After a 7-d adaptation period, rats were assigned randomly to three groups (n = 6), the control, SM and FSM groups. After being deprived of food overnight (16 h), rats were given sample beverages (10 mL/kg body) intragastrically. The control solution contained 45 g casein, 32 g corn oil and 35 g sucrose/L. To equalize energy content, protein and lipid in SM and FSM were replaced by casein and corn oil in the control solution. The carbohydrate, ash and the other components of the SM and FSM were replaced by sucrose in the control. Ethanol was added to the control solution, SM solution and FSM solution so that the final ethanol was 20%. After 0.5, 1, 2, 3, 4 or 5 h, rats were anesthetized with diethyl ether. Blood was collected from the hepatic portal vein and ventral aorta into tubes containing EDTA. Plasma was obtained by centrifugation at 2000 x g for 15 min at 4°C and stored at -70°C until analysis.

Hepatocyte culture.

Male Sprague-Dawley rats (8 wk old, 250–300 g) were housed and fed as in the acute ethanol administration study. At the end of wk 2, untreated rats were anesthetized with an intraperitoneal injection of pentobarbital sodium (Nembutal, Abbot Laboratories, Chicago, IL), 10 mg/kg body. Hepatocytes were isolated separately by in situ perfusion of the liver with collagenase (Collagenase-YAKULT S, Yakult Pharmaceutical, Tokyo, Japan) using the method of Selgen (25 ). After filtration through two layers of stainless mesh (150 µm), the parenchymal cells were purified by centrifugation (3 times) at 50 x g for 1 min. The viability of isolated hepatocytes was measured immediately by the exclusion of 0.2% trypan blue after the preparation. Initial viability assessed by the trypan blue exclusion method was routinely >85%. The isolated cells were suspended at a density of 10⁷ cells in 10 mL of Eagle’s medium essential medium containing 1 nmol/L insulin and 1 nmol/L dexamethasone on a plastic dish (90 x 20 mm; Sumitomo Bakelite, Akita, Japan) and then were cultured with 0.1–5 µmol/L genistein or daidzein (Sigma-Aldrich Japan, Tokyo, Japan) and 65 mmol/L ethanol at 37°C under 5% CO₂ in a CO₂-incubator (Tabai Espec, Osaka, Japan). The concentration of ethanol (65 mmol/L) in the culture medium was equal to the concentration in portal blood. After 4 h, the cultured medium was collected, and filtered through cellulose acetate (0.22 µm, Millipore, Tokyo, Japan)

Chronic ethanol exposure.

Male Sprague-Dawley rats (n = 32, 10 wk old, 300–350 g) were housed and fed as in the acute ethanol administration study. After a 7-d adaptation period, rats were assigned randomly to four groups (n = 8), and received the control diet + 5% ethanol beverage (control group), the SM diet + 5% ethanol (SM group), the FSM diet + 5% ethanol (FSM group) or the control diet + 8.9% sucrose solution (untreated group) for 24 d. The compositions of the three diets (control, SM and FSM diets) are shown in Table 1 . The ethanol and sucrose solutions were similar in energy. Body weight was recorded once each week, and food consumption (food and fluid) was recorded every 2 or 3 d. Energy intake was calculated using food and fluid compositions. After 24 d, the experimental diets were withheld for 16 h and rats were anesthetized with diethyl ether.

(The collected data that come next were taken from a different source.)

import Literature.AnabelianGeometry.EtaleTheta.ContH1ClosedComplements
import Literature.AnabelianGeometry.EtaleTheta.ContH1InfRes
import Literature.AnabelianGeometry.EtaleTheta.GalSectTorsorTrivialisation
import Literature.AnabelianGeometry.AbsoluteAnabelian.ZHatCompletionAdicCompleteness
import HarnessLib

/-!
# [GalSect] §4 p.33: the splitting classes at a cusp FORM A TORSOR over `H¹` — PROVED at the interface level

S. Mochizuki, *Galois sections in absolute anabelian geometry* [GalSect], Nagoya Math. J. **179** (2005), §4
p.33: "the splittings of `1 → I_x → D_x → G_K → 1` … form a torsor over `H¹(G_K, Ẑ(1))`"
[cite: MochizukiGalSect2005, §4 p.33]; classical input: Brown, *Cohomology of Groups*, Ch. IV §2 Prop. 2.3
(complements of an abelian normal subgroup modulo conjugation ↔ `H¹`) [cite: Brown1982CohomologyGroups, Ch. IV §2 Prop. 2.1 and Prop. 2.3].

Cell abc-iut, layer L2 (NV programme / census lineage of abc-iut-w5-d029; CLAIM STATUS 2026-08-26T07:14:15Z).
abc-iut-w5-d062's records `GalSect.CuspPair.TorsorData` / `GalSect.CuspidalTorsorData` carry the torsor as
DATA «certified only through the origin predicate» (`GalSectCuspidalTorsors.lean` header); `p426023` showed only
«torsor structure ⇔ trivialisation».  Here the GENUINE structure of print is constructed: for an abstract
cuspidal pair `P = (D, I)` in a topological group (`GalSect.CuspPair`) with `D` closed, `I` compact and
abelian, and ONE splitting,

* `CuspPair.splittingsEquivClosedComplements` — the splittings of `P` ARE the closed complements of `I` in
  `D` (transported into the subgroup `↥D`, where `I` is normal), compatibly with `I`-conjugation;
* **`CuspPair.splittingClassEquivResKer`** — `P.SplittingClass ≃ Ker(res : H¹(D, I) → H¹(I, I))`
  (`ContH1ClosedComplements.complementClassEquivResKer`: the classes form a COSET of the kernel in `H¹(D, I)`,
  translated by the chosen base splitting; the kernel is `H¹(D/I, I^{}) = H¹(G_K, Ẑ(1))` of print by
  inflation–restriction — that identification is not typed here);
* **`CuspPair.torsorDataH1 : P.TorsorData ↥(Ker res)`** — the free transitive action (via
  `TorsorData.ofEquiv`, p426023), print's sentence for `P`;
* `TemperedCurve.cuspTorsorH1` — the same for `(D_x, I_x)` of ANY `X : TemperedCurve p` at a cusp `x` with a
  splitting (`I_x ≅ Ẑ` gives compact + abelian: `inertia_equiv_zHat`), `Π^tp` Hausdorff-ish (`T1`);
* the UN-VACUOUS instance at the χ-twisted model WITH a cusp `curveχ′ p` (p429840) — its canonical section
  `G_{ℚ_p} ↪ b^Ẑ ⋊ G_{ℚ_p}` is a splitting — is the sequel `GalSectSplittingsCohomologyChi.lean`
  (`SettingModel.cuspTorsorH1χ`); L3's witness `TemperedCurveGroupLevelDataNonVacuity2` (abc-iut-w5-d040:
  `D_x = G_{ℚ_p} × îa(Ẑ)`, splitting `G_{ℚ_p} × 1`) is another cusp to which `cuspTorsorH1` applies.

HONEST FRAMING: interface-level group theory; the structure group is `Ker(res)`, print's `H¹(G_K, Ẑ(1))` only
after inflation–restriction and its identification with `(K^×)^∧` (Kummer theory — the origin predicate's
content, untouched); [GalSect] is refereed; typed ≠ proved for anything of [EtTh]; no side taken on
[IUTchIII] Cor. 3.12.  Defs: the transport equivalences and the torsor (class (b) constructions over frozen
records; no field added, no instance, no Prop fact).
-/

noncomputable section

namespace Literature.AnabelianGeometry.EtaleTheta

open scoped Pointwise
open _root_.Topology _root_.Function

namespace GalSect

namespace CuspPair

variable {G : Type*} [Group G] [TopologicalSpace G] [IsTopologicalGroup G] (P : CuspPair G)

/-! ### The pair inside `↥D`: `I` becomes a normal subgroup -/

/-- `I` as a subgroup of `↥D`. [cite: MochizukiGalSect2005, §4 p.33] -/
abbrev ID : Subgroup P.D := P.I.subgroupOf P.D

omit [IsTopologicalGroup G] in
/-- `I ⊴ D` (from `conj_I`). [cite: MochizukiGalSect2005, §4 p.33] -/
theorem ID_normal : P.ID.Normal := by
  rw [Subgroup.normal_subgroupOf_iff P.I_le]
  intro h k hh hk
  have : k * h * k⁻¹ ∈ MulAut.conj k • P.I :=
    (Subgroup.mem_smul_pointwise_iff_exists _ _ _).mpr ⟨h, hh, rfl⟩
  rwa [P.conj_I k hk] at this

omit [IsTopologicalGroup G] in
/-- `I ⊆ ↥D` is compact when `I ⊆ G` is (and `I ≤ D`). [cite: MochizukiGalSect2005, §4 p.33] -/
theorem isCompact_ID (hI : IsCompact (P.I : Set G)) : IsCompact (P.ID : Set P.D) := by
  rw [Topology.IsInducing.subtypeVal.isCompact_iff]
  convert hI using 1
  ext x
  constructor
  · rintro ⟨y, hy, rfl⟩; exact hy
  · intro hx; exact ⟨⟨x, P.I_le hx⟩, hx, rfl⟩

/-! ### Splittings of `P` = closed complements of `I` in `↥D` -/

omit [IsTopologicalGroup G] in
/-- Conjugation by `d ∈ D` commutes with passing to `↥D`. [cite: MochizukiGalSect2005, §4 p.33] -/
theorem subgroupOf_conj_smul {S : Subgroup G} (hS : S ≤ P.D) {d : G} (hd : d ∈ P.D) :
    (MulAut.conj d • S).subgroupOf P.D = MulAut.conj (⟨d, hd⟩ : P.D) • S.subgroupOf P.D := by
  ext x
  rw [Subgroup.mem_subgroupOf, Subgroup.mem_smul_pointwise_iff_exists, Subgroup.mem_smul_pointwise_iff_exists]
  constructor
  · rintro ⟨s, hs, hsx⟩
    refine ⟨⟨s, hS hs⟩, Subgroup.mem_subgroupOf.mpr hs, Subtype.ext ?_⟩
    simpa [MulAut.smul_def, MulAut.conj_apply] using hsx
  · rintro ⟨y, hy, rfl⟩
    exact ⟨y, Subgroup.mem_subgroupOf.mp hy, by simp [MulAut.smul_def, MulAut.conj_apply]⟩

omit [IsTopologicalGroup G] in
/-- A splitting of `P`, seen in `↥D`, is a closed complement of `I`. [cite: MochizukiGalSect2005, §4 p.33] -/
theorem isClosedComplement_of_mem_splittings {S : Subgroup G} (hS : S ∈ P.splittings) :
    ContH1.IsClosedComplement P.ID ⊤ (S.subgroupOf P.D) := by
  obtain ⟨hcl, hle, hinf, hsup⟩ := hS
  refine ⟨?_, le_top, ?_, ?_⟩
  · exact hcl.preimage continuous_subtype_val
  · rw [Subgroup.disjoint_def]
    intro x hxI hxS
    have : (x : G) ∈ S ⊓ P.I := ⟨Subgroup.mem_subgroupOf.mp hxS, Subgroup.mem_subgroupOf.mp hxI⟩
    rw [hinf] at this
    exact Subtype.ext (Subgroup.mem_bot.mp this)
  · rw [← Subgroup.subgroupOf_sup P.I_le hle, sup_comm, hsup, Subgroup.subgroupOf_self]

omit [IsTopologicalGroup G] in
/-- Conversely a closed complement of `I` in `↥D` (with `D` closed) is a splitting of `P`.
[cite: MochizukiGalSect2005, §4 p.33] -/
theorem map_subtype_mem_splittings (hD : IsClosed (P.D : Set G)) {K : Subgroup P.D}
    (hK : ContH1.IsClosedComplement P.ID ⊤ K) : K.map P.D.subtype ∈ P.splittings := by
  have hinj : Function.Injective P.D.subtype := Subgroup.subtype_injective _
  refine ⟨?_, ?_, ?_, ?_⟩
  · change IsClosed (Subtype.val '' (K : Set P.D))
    exact hD.isClosedEmbedding_subtypeVal.isClosedMap _ hK.isClosed
  · rintro _ ⟨k, -, rfl⟩; exact k.2
  · have h := congrArg (Subgroup.map P.D.subtype) (hK.disjoint.symm.eq_bot)
    rw [Subgroup.map_inf _ _ P.D.subtype hinj, Subgroup.map_bot, Subgroup.map_subgroupOf_eq_of_le P.I_le] at h
    exact h
  · have h := congrArg (Subgroup.map P.D.subtype) hK.sup_eq
    rw [Subgroup.map_sup, Subgroup.map_subgroupOf_eq_of_le P.I_le, sup_comm] at h
    rw [h]
    ext x
    constructor
    · rintro ⟨y, -, rfl⟩; exact y.2
    · intro hx; exact ⟨⟨x, hx⟩, Subgroup.mem_top _, rfl⟩

/-- **Splittings of `P` ≃ closed complements of `I` in `↥D`** (`D` closed). [cite: MochizukiGalSect2005, §4 p.33] -/
def splittingsEquivClosedComplements (hD : IsClosed (P.D : Set G)) :
    P.splittings ≃ ContH1.closedComplements P.ID (⊤ : Subgroup P.D) where
  toFun S := ⟨S.1.subgroupOf P.D, P.isClosedComplement_of_mem_splittings S.2⟩
  invFun K := ⟨K.1.map P.D.subtype, P.map_subtype_mem_splittings hD K.2⟩
  left_inv S := Subtype.ext (Subgroup.map_subgroupOf_eq_of_le S.2.2.1)
  right_inv K := Subtype.ext (Subgroup.comap_map_eq_self_of_injective (Subgroup.subtype_injective P.D) K.1)

omit [IsTopologicalGroup G] in
/-- The transport respects the conjugacy relations: `I`-conjugate splittings ↔ `I`-conjugate complements.
[cite: MochizukiGalSect2005, §4 p.33] -/
theorem inertiaConj_iff_aConj (hD : IsClosed (P.D : Set G)) (S T : P.splittings) :
    P.InertiaConj S.1 T.1 ↔
      ContH1.AConj P.ID (P.splittingsEquivClosedComplements hD S).1 (P.splittingsEquivClosedComplements hD T).1 := by
  constructor
  · rintro ⟨i, hi, hT⟩
    refine ⟨⟨i, P.I_le hi⟩, Subgroup.mem_subgroupOf.mpr hi, ?_⟩
    change T.1.subgroupOf P.D = MulAut.conj (⟨i, P.I_le hi⟩ : P.D) • S.1.subgroupOf P.D
    rw [hT, P.subgroupOf_conj_smul S.2.2.1]
  · rintro ⟨a, ha, hT⟩
    refine ⟨(a : G), Subgroup.mem_subgroupOf.mp ha, ?_⟩
    change T.1.subgroupOf P.D = MulAut.conj a • S.1.subgroupOf P.D at hT
    have hle : MulAut.conj (a : G) • S.1 ≤ P.D := by
      intro y hy
      obtain ⟨s, hs, rfl⟩ := (Subgroup.mem_smul_pointwise_iff_exists _ _ _).mp hy
      exact P.D.mul_mem (P.D.mul_mem a.2 (S.2.2.1 hs)) (P.D.inv_mem a.2)
    have h2 : (MulAut.conj (a : G) • S.1).subgroupOf P.D = T.1.subgroupOf P.D := by
      rw [hT, P.subgroupOf_conj_smul S.2.2.1 a.2]
    have h3 := (Subgroup.subgroupOf_inj).mp h2
    rwa [inf_eq_left.mpr hle, inf_eq_left.mpr T.2.2.1, eq_comm] at h3

/-- **Splitting classes ≃ conjugacy classes of closed complements.** [cite: MochizukiGalSect2005, §4 p.33] -/
def splittingClassEquivComplementClass (hD : IsClosed (P.D : Set G)) :
    P.SplittingClass ≃ ContH1.ComplementClass P.ID (⊤ : Subgroup P.D) :=
  Quotient.congr (P.splittingsEquivClosedComplements hD) (P.inertiaConj_iff_aConj hD)

/-! ### The torsor -/

section Torsor

variable [IsMulCommutative P.I]

/-- **`SplittingClass ≃ Ker(res : H¹(D, I) → H¹(I, I))`** — the splitting classes, through the base
splitting `S₀`, are the kernel of restriction (a COSET of it inside `H¹(D, I)` before translating).
[cite: MochizukiGalSect2005, §4 p.33] -/
def splittingClassEquivResKer [T1Space G] (hD : IsClosed (P.D : Set G)) (hI : IsCompact (P.I : Set G))
    {S₀ : Subgroup G} (hS₀ : S₀ ∈ P.splittings) :
    haveI := P.ID_normal
    P.SplittingClass ≃ ContH1.resKer P.ID (⊤ : Subgroup P.D)
      (P.isClosedComplement_of_mem_splittings hS₀).le_left :=
  haveI := P.ID_normal
  (P.splittingClassEquivComplementClass hD).trans
    (ContH1.complementClassEquivResKer (P.isClosedComplement_of_mem_splittings hS₀) isClosed_univ
      (P.isCompact_ID hI))

/-- The base splitting class goes to `1`. [cite: MochizukiGalSect2005, §4 p.33] -/
theorem splittingClassEquivResKer_base [T1Space G] (hD : IsClosed (P.D : Set G)) (hI : IsCompact (P.I : Set G))
    {S₀ : Subgroup G} (hS₀ : S₀ ∈ P.splittings) :
    P.splittingClassEquivResKer hD hI hS₀ (SplittingClass.mk P S₀ hS₀) = 1 :=
  haveI := P.ID_normal
  ContH1.complementClassEquivResKer_base _ _ _

/-- **[GalSect] §4: the splitting classes form a TORSOR over `Ker(res) ⊆ H¹(D, I)`** (free transitive
action, transported from left translation in the kernel through `splittingClassEquivResKer`).
[cite: MochizukiGalSect2005, §4 p.33] -/
def torsorDataH1 [T1Space G] (hD : IsClosed (P.D : Set G)) (hI : IsCompact (P.I : Set G))
    {S₀ : Subgroup G} (hS₀ : S₀ ∈ P.splittings) :
    haveI := P.ID_normal
    P.TorsorData ↥(ContH1.resKer P.ID (⊤ : Subgroup P.D) (P.isClosedComplement_of_mem_splittings hS₀).le_left) :=
  haveI := P.ID_normal
  TorsorData.ofEquiv (P.splittingClassEquivResKer hD hI hS₀)

/-- Non-vacuity form. [cite: MochizukiGalSect2005, §4 p.33] -/
theorem nonempty_torsorDataH1 [T1Space G] (hD : IsClosed (P.D : Set G)) (hI : IsCompact (P.I : Set G))
    {S₀ : Subgroup G} (hS₀ : S₀ ∈ P.splittings) :
    haveI := P.ID_normal
    Nonempty (P.TorsorData
      ↥(ContH1.resKer P.ID (⊤ : Subgroup P.D) (P.isClosedComplement_of_mem_splittings hS₀).le_left)) :=
  ⟨P.torsorDataH1 hD hI hS₀⟩

/-! #### The structure group is `H¹(D/I, I)` (degree-one inflation–restriction, abc-iut-L2-t12's `ContH1InfRes`) -/

open CategoryTheory TopRep ContRepresentation Literature.NumberTheory.GaloisRepresentations

omit [IsTopologicalGroup G] in
/-- `I` acts trivially on itself by conjugation (it is abelian). [cite: MochizukiGalSect2005, §4 p.33] -/
theorem conjNormal_ID_eq (n : P.D) (hn : n ∈ P.ID) (a : P.ID) :
    haveI := P.ID_normal
    MulAut.conjNormal ((MonoidHom.id P.D) n) a = a := by
  haveI := P.ID_normal
  apply Subtype.ext
  rw [MulAut.conjNormal_apply, MonoidHom.id_apply, ← setLike_mul_comm (s := P.ID) a.2 hn, mul_inv_cancel_right]

/-- **`Ker(res : H¹(D, I) → H¹(I, I)) ≃* H¹(D/I, I)`** — so the structure group of the torsor is print's
`H¹(D_x/I_x, I_x)` (`= H¹(G_K, Ẑ(1))` once `D_x/I_x = G_K` and `I_x = Ẑ(1)` are read in).
[cite: MochizukiGalSect2005, §4 p.33] -/
def resKerEquivH1Quotient [T1Space G] {S₀ : Subgroup G} (hS₀ : S₀ ∈ P.splittings) :
    haveI := P.ID_normal
    ContH1.resKer P.ID (⊤ : Subgroup P.D) (P.isClosedComplement_of_mem_splittings hS₀).le_left ≃*
      Multiplicative (continuousCohomology 1
        (quotConjTopRep (MonoidHom.id P.D) P.ID ⊤ P.conjNormal_ID_eq)) :=
  haveI := P.ID_normal
  (ContH1.kerResEquivQuotient (MonoidHom.id P.D) P.ID ⊤ (P.isClosedComplement_of_mem_splittings hS₀).le_left
    P.conjNormal_ID_eq continuous_id).symm

/-- **The [GalSect] §4 torsor with structure group `H¹(D/I, I)` itself.** [cite: MochizukiGalSect2005, §4 p.33] -/
def torsorDataH1Quotient [T1Space G] (hD : IsClosed (P.D : Set G)) (hI : IsCompact (P.I : Set G))
    {S₀ : Subgroup G} (hS₀ : S₀ ∈ P.splittings) :
    haveI := P.ID_normal
    P.TorsorData (Multiplicative (continuousCohomology 1
      (quotConjTopRep (MonoidHom.id P.D) P.ID ⊤ P.conjNormal_ID_eq))) :=
  haveI := P.ID_normal
  TorsorData.ofEquiv ((P.splittingClassEquivResKer hD hI hS₀).trans (P.resKerEquivH1Quotient hS₀).toEquiv)

end Torsor

end CuspPair

end GalSect

end Literature.AnabelianGeometry.EtaleTheta

/-! ### Every cusp of every tempered curve (with a splitting) -/

namespace Literature.AnabelianGeometry.SemiGraphs.TemperedCurve

open Literature.AnabelianGeometry.EtaleTheta Literature.AnabelianGeometry.EtaleTheta.GalSect

variable {p : ℕ} [Fact p.Prime] (X : TemperedCurve p)

/-- At a cusp, `I_x ≅ Ẑ` is ABELIAN. [cite: MochizukiSemiAnbd2006, §6 p.71] -/
theorem isMulCommutative_inertia {x : X.Pt} (hx : X.IsCusp x) : IsMulCommutative (X.inertia x) := by
  obtain ⟨e⟩ := X.inertia_equiv_zHat x hx
  have e' : X.inertia x ≃* ZHat := e.toMulEquiv
  exact ⟨⟨Literature.AnabelianGeometry.AbsoluteAnabelian.ZHatCompletion.mul_comm_of_mulEquiv e'⟩⟩

/-- At a cusp, `I_x ≅ Ẑ` is COMPACT. [cite: MochizukiSemiAnbd2006, §6 p.71] -/
theorem isCompact_inertia {x : X.Pt} (hx : X.IsCusp x) : IsCompact (X.inertia x : Set X.PiTemp) := by
  obtain ⟨e⟩ := X.inertia_equiv_zHat x hx
  have e' : X.inertia x ≃ₜ ZHat := e.toHomeomorph
  haveI : CompactSpace (X.inertia x) := e'.symm.compactSpace
  exact isCompact_iff_compactSpace.mpr inferInstance

/-- **[GalSect] §4 for the pair `(D_x, I_x)` of a tempered curve**: at a cusp `x` with a splitting `S₀`, the
splitting classes form a torsor under `Ker(res : H¹(D_x, I_x) → H¹(I_x, I_x))`.
[cite: MochizukiGalSect2005, §4 p.33] -/
def cuspTorsorH1 [T1Space X.PiTemp] {x : X.Pt} (hx : X.IsCusp x) {S₀ : Subgroup X.PiTemp}
    (hS₀ : S₀ ∈ (cuspPairOf X x).splittings) :
    haveI : IsMulCommutative (cuspPairOf X x).I := X.isMulCommutative_inertia hx
    haveI := (cuspPairOf X x).ID_normal
    (cuspPairOf X x).TorsorData ↥(ContH1.resKer (cuspPairOf X x).ID (⊤ : Subgroup (cuspPairOf X x).D)
      ((cuspPairOf X x).isClosedComplement_of_mem_splittings hS₀).le_left) :=
  haveI : IsMulCommutative (cuspPairOf X x).I := X.isMulCommutative_inertia hx
  (cuspPairOf X x).torsorDataH1 (X.isClosed_decomp x) (X.isCompact_inertia hx) hS₀

end Literature.AnabelianGeometry.SemiGraphs.TemperedCurve


end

The cellular fractions of the liver were prepared according to previous papers (26 –28 ). Briefly, the liver was homogenized in 9 volumes of ice-cold potassium phosphate buffer (0.1 mol/L potassium phosphate containing 1 mmol/L sodium EDTA and 1 mmol/L dithiothreitol, pH 7.4). The homogenate was centrifuged at 800 x g for 10 min to remove cell debris and nuclei. The supernatant was centrifuged at 10,000 x g for 20 min. The pellet was resuspended in the same buffer, and centrifuged again at 10,000 x g for 20 min. This centrifugation was repeated twice, and the pellet obtained was resuspended in the buffer (mitochondria fraction). The above supernatant was further centrifuged at 105,000 x g for 60 min. The clear supernatant obtained was used as the cytosol fraction. The precipitate was resuspended in the buffer and centrifuged again at 105,000 x g for 60 min. The washed pellet was resuspended in the buffer (microsome fraction). Mitochondria, cytosol and microsome fractions were stored at -70°C until analysis.

Analysis.

Ethanol concentrations in the portal and aortal plasma, and cell culture medium and the ethanol concentration in the gastric contents were measured with F-kit Ethanol (Boehringer Mannheim Biochemica, Tokyo, Japan). Acetaldehyde concentrations in the aortal and the culture medium were measured with F-kit Acetaldehyde (Boehringer).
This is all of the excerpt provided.